◆ Exercise details:
Below are entries; copy exactly the lines from the one with "file is the" through the one with "variable (p : ℕ) [hp : Fact p.Prime]", both included, and leave out the rest.

◆ Listed records:

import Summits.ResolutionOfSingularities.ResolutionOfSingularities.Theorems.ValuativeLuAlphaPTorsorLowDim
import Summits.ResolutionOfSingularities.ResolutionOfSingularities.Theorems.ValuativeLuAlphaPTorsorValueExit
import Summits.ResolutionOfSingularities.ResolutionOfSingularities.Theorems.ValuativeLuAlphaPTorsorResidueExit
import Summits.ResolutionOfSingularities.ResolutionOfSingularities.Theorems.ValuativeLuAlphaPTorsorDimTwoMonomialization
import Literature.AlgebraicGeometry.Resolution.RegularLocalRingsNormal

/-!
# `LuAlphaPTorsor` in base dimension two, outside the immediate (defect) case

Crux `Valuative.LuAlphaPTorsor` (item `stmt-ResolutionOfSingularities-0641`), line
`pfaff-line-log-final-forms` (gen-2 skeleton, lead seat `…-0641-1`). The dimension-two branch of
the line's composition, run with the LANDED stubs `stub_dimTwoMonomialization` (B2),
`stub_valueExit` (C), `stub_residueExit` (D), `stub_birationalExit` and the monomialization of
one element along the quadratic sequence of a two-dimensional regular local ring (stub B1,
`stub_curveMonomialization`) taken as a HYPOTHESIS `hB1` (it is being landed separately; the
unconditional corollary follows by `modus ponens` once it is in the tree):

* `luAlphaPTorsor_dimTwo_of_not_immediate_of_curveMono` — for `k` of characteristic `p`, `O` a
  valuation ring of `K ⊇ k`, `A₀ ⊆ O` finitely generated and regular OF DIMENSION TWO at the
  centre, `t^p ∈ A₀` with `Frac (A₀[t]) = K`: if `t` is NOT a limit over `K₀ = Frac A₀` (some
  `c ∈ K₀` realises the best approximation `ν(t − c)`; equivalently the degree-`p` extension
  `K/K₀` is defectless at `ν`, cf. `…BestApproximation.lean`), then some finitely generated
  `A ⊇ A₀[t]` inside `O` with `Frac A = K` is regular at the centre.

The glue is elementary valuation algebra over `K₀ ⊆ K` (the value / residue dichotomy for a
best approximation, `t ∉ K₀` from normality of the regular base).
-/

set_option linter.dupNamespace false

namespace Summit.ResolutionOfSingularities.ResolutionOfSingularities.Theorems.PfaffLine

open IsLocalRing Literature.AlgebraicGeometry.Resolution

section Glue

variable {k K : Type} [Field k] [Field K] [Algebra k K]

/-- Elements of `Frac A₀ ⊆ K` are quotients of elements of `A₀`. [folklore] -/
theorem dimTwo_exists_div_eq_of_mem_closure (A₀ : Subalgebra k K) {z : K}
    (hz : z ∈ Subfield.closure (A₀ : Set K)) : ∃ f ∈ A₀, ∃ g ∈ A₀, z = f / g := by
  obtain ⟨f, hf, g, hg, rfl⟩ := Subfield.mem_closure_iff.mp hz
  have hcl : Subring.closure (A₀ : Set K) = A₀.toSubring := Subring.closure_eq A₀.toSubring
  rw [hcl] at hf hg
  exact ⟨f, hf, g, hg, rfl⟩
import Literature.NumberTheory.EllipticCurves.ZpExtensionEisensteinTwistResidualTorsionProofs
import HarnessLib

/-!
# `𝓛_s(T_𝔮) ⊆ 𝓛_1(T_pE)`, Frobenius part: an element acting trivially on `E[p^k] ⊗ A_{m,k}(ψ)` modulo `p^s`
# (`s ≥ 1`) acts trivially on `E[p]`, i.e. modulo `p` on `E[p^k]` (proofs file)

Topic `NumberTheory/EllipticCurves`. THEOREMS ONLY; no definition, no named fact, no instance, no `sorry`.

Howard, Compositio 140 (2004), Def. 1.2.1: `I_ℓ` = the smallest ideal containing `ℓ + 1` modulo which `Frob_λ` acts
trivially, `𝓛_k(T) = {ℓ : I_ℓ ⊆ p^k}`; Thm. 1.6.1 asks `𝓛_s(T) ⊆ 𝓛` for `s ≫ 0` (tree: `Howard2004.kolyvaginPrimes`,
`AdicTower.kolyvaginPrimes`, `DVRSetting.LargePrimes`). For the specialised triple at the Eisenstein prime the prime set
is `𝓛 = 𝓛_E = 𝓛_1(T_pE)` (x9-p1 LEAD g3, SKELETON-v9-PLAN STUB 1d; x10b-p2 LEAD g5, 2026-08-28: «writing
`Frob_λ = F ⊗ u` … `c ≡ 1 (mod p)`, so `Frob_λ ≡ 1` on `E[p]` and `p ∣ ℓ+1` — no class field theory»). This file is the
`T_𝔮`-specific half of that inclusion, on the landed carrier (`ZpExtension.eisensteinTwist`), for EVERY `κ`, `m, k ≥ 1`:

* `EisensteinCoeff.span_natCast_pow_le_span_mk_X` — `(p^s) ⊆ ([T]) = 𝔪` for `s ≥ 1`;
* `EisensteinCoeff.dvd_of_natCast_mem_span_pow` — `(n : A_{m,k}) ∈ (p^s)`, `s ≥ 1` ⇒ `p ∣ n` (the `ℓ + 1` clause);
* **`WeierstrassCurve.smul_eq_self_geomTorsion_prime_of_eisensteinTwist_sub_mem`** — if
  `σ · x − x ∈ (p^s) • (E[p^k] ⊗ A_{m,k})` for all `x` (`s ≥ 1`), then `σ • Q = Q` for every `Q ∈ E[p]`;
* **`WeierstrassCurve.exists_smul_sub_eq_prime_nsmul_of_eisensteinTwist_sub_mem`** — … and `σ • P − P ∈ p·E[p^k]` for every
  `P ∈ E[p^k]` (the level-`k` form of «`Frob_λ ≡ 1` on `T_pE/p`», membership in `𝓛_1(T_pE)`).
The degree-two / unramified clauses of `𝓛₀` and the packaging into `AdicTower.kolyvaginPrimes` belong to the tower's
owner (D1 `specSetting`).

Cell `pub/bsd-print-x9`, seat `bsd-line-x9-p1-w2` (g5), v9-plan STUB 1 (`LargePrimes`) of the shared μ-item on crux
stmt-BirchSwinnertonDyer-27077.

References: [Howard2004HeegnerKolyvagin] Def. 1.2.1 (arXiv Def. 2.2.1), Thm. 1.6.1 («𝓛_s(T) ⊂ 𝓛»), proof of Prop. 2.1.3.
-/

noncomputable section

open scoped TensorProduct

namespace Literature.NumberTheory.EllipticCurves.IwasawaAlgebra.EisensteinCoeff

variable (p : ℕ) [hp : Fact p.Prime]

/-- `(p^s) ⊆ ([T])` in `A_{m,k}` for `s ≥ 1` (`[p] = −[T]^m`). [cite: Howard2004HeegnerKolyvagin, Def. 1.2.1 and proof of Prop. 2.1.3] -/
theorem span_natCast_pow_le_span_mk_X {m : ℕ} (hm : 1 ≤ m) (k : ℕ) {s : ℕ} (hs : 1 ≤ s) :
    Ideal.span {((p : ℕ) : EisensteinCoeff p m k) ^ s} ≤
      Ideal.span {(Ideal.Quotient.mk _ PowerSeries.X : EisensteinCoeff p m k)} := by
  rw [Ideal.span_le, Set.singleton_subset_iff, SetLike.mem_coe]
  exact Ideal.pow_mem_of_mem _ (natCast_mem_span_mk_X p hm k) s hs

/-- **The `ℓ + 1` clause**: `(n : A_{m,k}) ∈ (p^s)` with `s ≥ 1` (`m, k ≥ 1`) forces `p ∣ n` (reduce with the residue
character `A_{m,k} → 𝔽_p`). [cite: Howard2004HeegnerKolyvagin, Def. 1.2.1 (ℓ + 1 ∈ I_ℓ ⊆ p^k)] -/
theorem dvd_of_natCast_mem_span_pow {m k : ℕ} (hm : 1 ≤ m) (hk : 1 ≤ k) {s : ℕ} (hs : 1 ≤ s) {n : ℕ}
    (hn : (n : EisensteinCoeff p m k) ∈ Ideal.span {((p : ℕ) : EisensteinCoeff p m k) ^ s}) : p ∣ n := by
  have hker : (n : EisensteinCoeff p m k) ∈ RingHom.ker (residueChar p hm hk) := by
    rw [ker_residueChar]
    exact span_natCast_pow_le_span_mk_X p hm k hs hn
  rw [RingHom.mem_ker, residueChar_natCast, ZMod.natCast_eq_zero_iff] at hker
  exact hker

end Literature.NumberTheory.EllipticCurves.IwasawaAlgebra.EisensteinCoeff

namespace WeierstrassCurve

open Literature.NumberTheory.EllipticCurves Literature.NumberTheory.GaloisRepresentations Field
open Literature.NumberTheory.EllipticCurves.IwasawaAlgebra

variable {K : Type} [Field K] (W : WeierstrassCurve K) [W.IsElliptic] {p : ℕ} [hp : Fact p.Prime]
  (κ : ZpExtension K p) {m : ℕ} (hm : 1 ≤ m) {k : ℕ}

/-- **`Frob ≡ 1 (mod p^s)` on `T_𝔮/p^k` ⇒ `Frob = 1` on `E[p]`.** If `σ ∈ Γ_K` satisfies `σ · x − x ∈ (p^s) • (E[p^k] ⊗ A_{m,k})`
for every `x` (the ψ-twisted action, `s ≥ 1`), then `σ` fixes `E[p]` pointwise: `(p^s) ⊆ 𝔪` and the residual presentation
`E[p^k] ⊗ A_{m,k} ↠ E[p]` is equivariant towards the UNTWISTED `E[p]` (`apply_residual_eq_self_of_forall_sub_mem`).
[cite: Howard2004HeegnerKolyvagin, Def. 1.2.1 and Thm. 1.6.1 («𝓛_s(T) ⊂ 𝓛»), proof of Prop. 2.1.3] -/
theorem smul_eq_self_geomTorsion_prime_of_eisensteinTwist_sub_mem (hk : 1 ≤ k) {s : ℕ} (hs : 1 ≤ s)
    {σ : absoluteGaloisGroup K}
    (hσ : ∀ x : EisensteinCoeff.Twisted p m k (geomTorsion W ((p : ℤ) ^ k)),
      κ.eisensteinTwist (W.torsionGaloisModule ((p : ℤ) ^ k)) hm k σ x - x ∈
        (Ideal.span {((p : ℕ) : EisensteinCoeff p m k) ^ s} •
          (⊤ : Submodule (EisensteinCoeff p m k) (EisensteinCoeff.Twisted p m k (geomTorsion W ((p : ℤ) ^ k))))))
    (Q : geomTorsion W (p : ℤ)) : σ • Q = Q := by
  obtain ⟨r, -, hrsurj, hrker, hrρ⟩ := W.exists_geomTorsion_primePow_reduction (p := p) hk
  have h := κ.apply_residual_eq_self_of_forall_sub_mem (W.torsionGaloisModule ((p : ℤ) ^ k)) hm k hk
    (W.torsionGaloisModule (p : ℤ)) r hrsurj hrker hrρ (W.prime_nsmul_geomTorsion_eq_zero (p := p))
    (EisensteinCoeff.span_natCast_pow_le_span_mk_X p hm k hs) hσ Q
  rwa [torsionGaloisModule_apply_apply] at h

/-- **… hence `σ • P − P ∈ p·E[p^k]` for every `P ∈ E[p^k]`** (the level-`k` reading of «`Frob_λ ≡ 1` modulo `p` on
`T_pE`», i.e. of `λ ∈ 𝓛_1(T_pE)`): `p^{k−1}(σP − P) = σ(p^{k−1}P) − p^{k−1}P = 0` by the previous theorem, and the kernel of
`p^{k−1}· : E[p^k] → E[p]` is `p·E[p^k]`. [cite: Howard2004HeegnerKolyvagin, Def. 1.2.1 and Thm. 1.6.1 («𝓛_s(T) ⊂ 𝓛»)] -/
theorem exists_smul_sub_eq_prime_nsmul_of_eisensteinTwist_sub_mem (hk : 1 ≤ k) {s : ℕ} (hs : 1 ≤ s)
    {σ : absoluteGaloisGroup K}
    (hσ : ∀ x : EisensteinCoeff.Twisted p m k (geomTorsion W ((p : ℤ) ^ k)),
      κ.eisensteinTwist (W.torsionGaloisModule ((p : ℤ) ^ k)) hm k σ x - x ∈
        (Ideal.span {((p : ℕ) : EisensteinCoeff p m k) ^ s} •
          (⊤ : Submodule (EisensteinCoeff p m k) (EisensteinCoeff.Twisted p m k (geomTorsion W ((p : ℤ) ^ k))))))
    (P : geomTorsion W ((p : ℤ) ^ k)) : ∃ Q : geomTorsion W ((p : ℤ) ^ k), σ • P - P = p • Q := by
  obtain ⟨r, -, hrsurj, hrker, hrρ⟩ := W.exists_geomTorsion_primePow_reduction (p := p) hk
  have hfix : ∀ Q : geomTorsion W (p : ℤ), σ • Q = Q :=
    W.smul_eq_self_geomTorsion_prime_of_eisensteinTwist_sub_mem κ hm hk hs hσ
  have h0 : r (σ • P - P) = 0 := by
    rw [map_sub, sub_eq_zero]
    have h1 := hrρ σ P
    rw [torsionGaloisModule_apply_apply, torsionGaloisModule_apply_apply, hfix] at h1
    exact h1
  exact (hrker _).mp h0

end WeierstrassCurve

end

◆ Response box:
`Frob_λ = F ⊗ u` … `c ≡ 1 (mod p)`, so `Frob_λ ≡ 1` on `E[p]` and `p ∣ ℓ+1` — no class field theory»). This file is the
`T_𝔮`-specific half of that inclusion, on the landed carrier (`ZpExtension.eisensteinTwist`), for EVERY `κ`, `m, k ≥ 1`:

* `EisensteinCoeff.span_natCast_pow_le_span_mk_X` — `(p^s) ⊆ ([T]) = 𝔪` for `s ≥ 1`;
* `EisensteinCoeff.dvd_of_natCast_mem_span_pow` — `(n : A_{m,k}) ∈ (p^s)`, `s ≥ 1` ⇒ `p ∣ n` (the `ℓ + 1` clause);
* **`WeierstrassCurve.smul_eq_self_geomTorsion_prime_of_eisensteinTwist_sub_mem`** — if
  `σ · x − x ∈ (p^s) • (E[p^k] ⊗ A_{m,k})` for all `x` (`s ≥ 1`), then `σ • Q = Q` for every `Q ∈ E[p]`;
* **`WeierstrassCurve.exists_smul_sub_eq_prime_nsmul_of_eisensteinTwist_sub_mem`** — … and `σ • P − P ∈ p·E[p^k]` for every
  `P ∈ E[p^k]` (the level-`k` form of «`Frob_λ ≡ 1` on `T_pE/p`», membership in `𝓛_1(T_pE)`).
The degree-two / unramified clauses of `𝓛₀` and the packaging into `AdicTower.kolyvaginPrimes` belong to the tower's
owner (D1 `specSetting`).

Cell `pub/bsd-print-x9`, seat `bsd-line-x9-p1-w2` (g5), v9-plan STUB 1 (`LargePrimes`) of the shared μ-item on crux
stmt-BirchSwinnertonDyer-27077.

References: [Howard2004HeegnerKolyvagin] Def. 1.2.1 (arXiv Def. 2.2.1), Thm. 1.6.1 («𝓛_s(T) ⊂ 𝓛»), proof of Prop. 2.1.3.
-/

noncomputable section

open scoped TensorProduct

namespace Literature.NumberTheory.EllipticCurves.IwasawaAlgebra.EisensteinCoeff

variable (p : ℕ) [hp : Fact p.Prime]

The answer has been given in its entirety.